● **Dataset records**:

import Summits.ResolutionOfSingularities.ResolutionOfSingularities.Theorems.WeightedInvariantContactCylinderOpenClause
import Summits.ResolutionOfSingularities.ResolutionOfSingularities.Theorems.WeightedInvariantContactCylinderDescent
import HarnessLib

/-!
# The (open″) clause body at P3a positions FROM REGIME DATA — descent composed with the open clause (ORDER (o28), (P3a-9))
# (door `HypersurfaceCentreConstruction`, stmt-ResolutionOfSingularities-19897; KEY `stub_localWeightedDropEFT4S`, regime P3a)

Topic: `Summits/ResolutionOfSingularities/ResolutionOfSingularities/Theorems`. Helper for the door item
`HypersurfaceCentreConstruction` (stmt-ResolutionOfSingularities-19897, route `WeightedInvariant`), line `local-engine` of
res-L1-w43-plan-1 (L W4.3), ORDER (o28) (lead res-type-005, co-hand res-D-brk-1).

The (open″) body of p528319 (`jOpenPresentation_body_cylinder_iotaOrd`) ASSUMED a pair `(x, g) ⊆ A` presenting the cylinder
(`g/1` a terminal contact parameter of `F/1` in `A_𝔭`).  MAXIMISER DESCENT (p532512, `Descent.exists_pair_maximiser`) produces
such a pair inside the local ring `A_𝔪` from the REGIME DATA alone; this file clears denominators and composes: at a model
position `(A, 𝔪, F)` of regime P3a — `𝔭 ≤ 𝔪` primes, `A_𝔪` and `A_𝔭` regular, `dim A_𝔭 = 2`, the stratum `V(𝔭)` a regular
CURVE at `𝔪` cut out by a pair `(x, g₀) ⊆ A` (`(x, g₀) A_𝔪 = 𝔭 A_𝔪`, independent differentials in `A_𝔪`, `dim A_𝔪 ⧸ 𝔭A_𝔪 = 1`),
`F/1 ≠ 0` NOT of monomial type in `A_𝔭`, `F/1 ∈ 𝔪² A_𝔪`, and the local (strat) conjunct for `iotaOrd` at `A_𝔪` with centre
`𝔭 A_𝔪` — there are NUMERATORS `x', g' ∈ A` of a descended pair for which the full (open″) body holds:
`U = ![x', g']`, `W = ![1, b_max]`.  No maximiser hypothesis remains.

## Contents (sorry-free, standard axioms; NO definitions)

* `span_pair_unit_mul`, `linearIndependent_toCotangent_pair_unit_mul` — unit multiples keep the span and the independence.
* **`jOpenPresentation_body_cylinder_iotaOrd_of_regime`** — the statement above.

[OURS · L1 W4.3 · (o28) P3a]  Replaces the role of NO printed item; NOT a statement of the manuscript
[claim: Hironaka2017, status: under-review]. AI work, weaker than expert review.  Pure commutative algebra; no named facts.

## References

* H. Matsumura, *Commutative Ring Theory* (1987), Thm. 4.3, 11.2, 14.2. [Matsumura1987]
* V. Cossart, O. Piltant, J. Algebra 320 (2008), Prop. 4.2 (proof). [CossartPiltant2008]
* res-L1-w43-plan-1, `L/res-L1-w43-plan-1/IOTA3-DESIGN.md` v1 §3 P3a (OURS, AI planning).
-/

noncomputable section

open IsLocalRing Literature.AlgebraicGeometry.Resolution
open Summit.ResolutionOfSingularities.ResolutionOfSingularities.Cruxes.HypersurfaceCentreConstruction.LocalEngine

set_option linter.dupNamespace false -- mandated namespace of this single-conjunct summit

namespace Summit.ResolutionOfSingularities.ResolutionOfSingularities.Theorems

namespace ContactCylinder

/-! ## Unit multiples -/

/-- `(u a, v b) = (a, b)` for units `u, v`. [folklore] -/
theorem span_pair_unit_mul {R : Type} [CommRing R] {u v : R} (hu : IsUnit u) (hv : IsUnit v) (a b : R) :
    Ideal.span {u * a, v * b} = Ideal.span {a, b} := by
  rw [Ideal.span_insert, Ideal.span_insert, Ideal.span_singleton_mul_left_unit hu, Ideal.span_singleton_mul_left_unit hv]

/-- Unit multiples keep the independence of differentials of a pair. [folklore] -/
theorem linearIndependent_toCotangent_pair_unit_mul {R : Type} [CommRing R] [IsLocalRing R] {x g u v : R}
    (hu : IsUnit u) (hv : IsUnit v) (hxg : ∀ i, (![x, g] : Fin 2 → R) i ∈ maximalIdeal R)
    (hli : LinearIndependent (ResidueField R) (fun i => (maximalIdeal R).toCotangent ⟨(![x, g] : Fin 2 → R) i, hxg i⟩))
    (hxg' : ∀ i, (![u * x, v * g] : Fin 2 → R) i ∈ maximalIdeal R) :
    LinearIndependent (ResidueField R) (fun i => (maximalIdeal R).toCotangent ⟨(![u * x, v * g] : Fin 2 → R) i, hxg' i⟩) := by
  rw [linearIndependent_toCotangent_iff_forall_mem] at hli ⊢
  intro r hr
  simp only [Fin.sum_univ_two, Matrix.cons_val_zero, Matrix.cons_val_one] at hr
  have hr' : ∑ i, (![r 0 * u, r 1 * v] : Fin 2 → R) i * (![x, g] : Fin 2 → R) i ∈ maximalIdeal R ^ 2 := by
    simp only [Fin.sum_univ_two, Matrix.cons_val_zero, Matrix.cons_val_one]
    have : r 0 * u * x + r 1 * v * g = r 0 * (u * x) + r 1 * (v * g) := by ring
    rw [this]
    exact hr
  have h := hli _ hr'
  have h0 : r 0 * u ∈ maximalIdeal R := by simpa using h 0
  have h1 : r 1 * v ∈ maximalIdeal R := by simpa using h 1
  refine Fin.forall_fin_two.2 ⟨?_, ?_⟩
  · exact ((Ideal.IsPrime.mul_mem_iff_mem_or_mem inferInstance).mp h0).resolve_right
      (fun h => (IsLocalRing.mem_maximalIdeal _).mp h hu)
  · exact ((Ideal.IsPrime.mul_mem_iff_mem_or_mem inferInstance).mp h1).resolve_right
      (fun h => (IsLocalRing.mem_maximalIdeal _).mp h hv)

● **Exercise requirements**:
Scan the records above and show every line in which the word "stmt" occurs.

● **Task output**:
# (door `HypersurfaceCentreConstruction`, stmt-ResolutionOfSingularities-19897; KEY `stub_localWeightedDropEFT4S`, regime P3a)
`HypersurfaceCentreConstruction` (stmt-ResolutionOfSingularities-19897, route `WeightedInvariant`), line `local-engine` of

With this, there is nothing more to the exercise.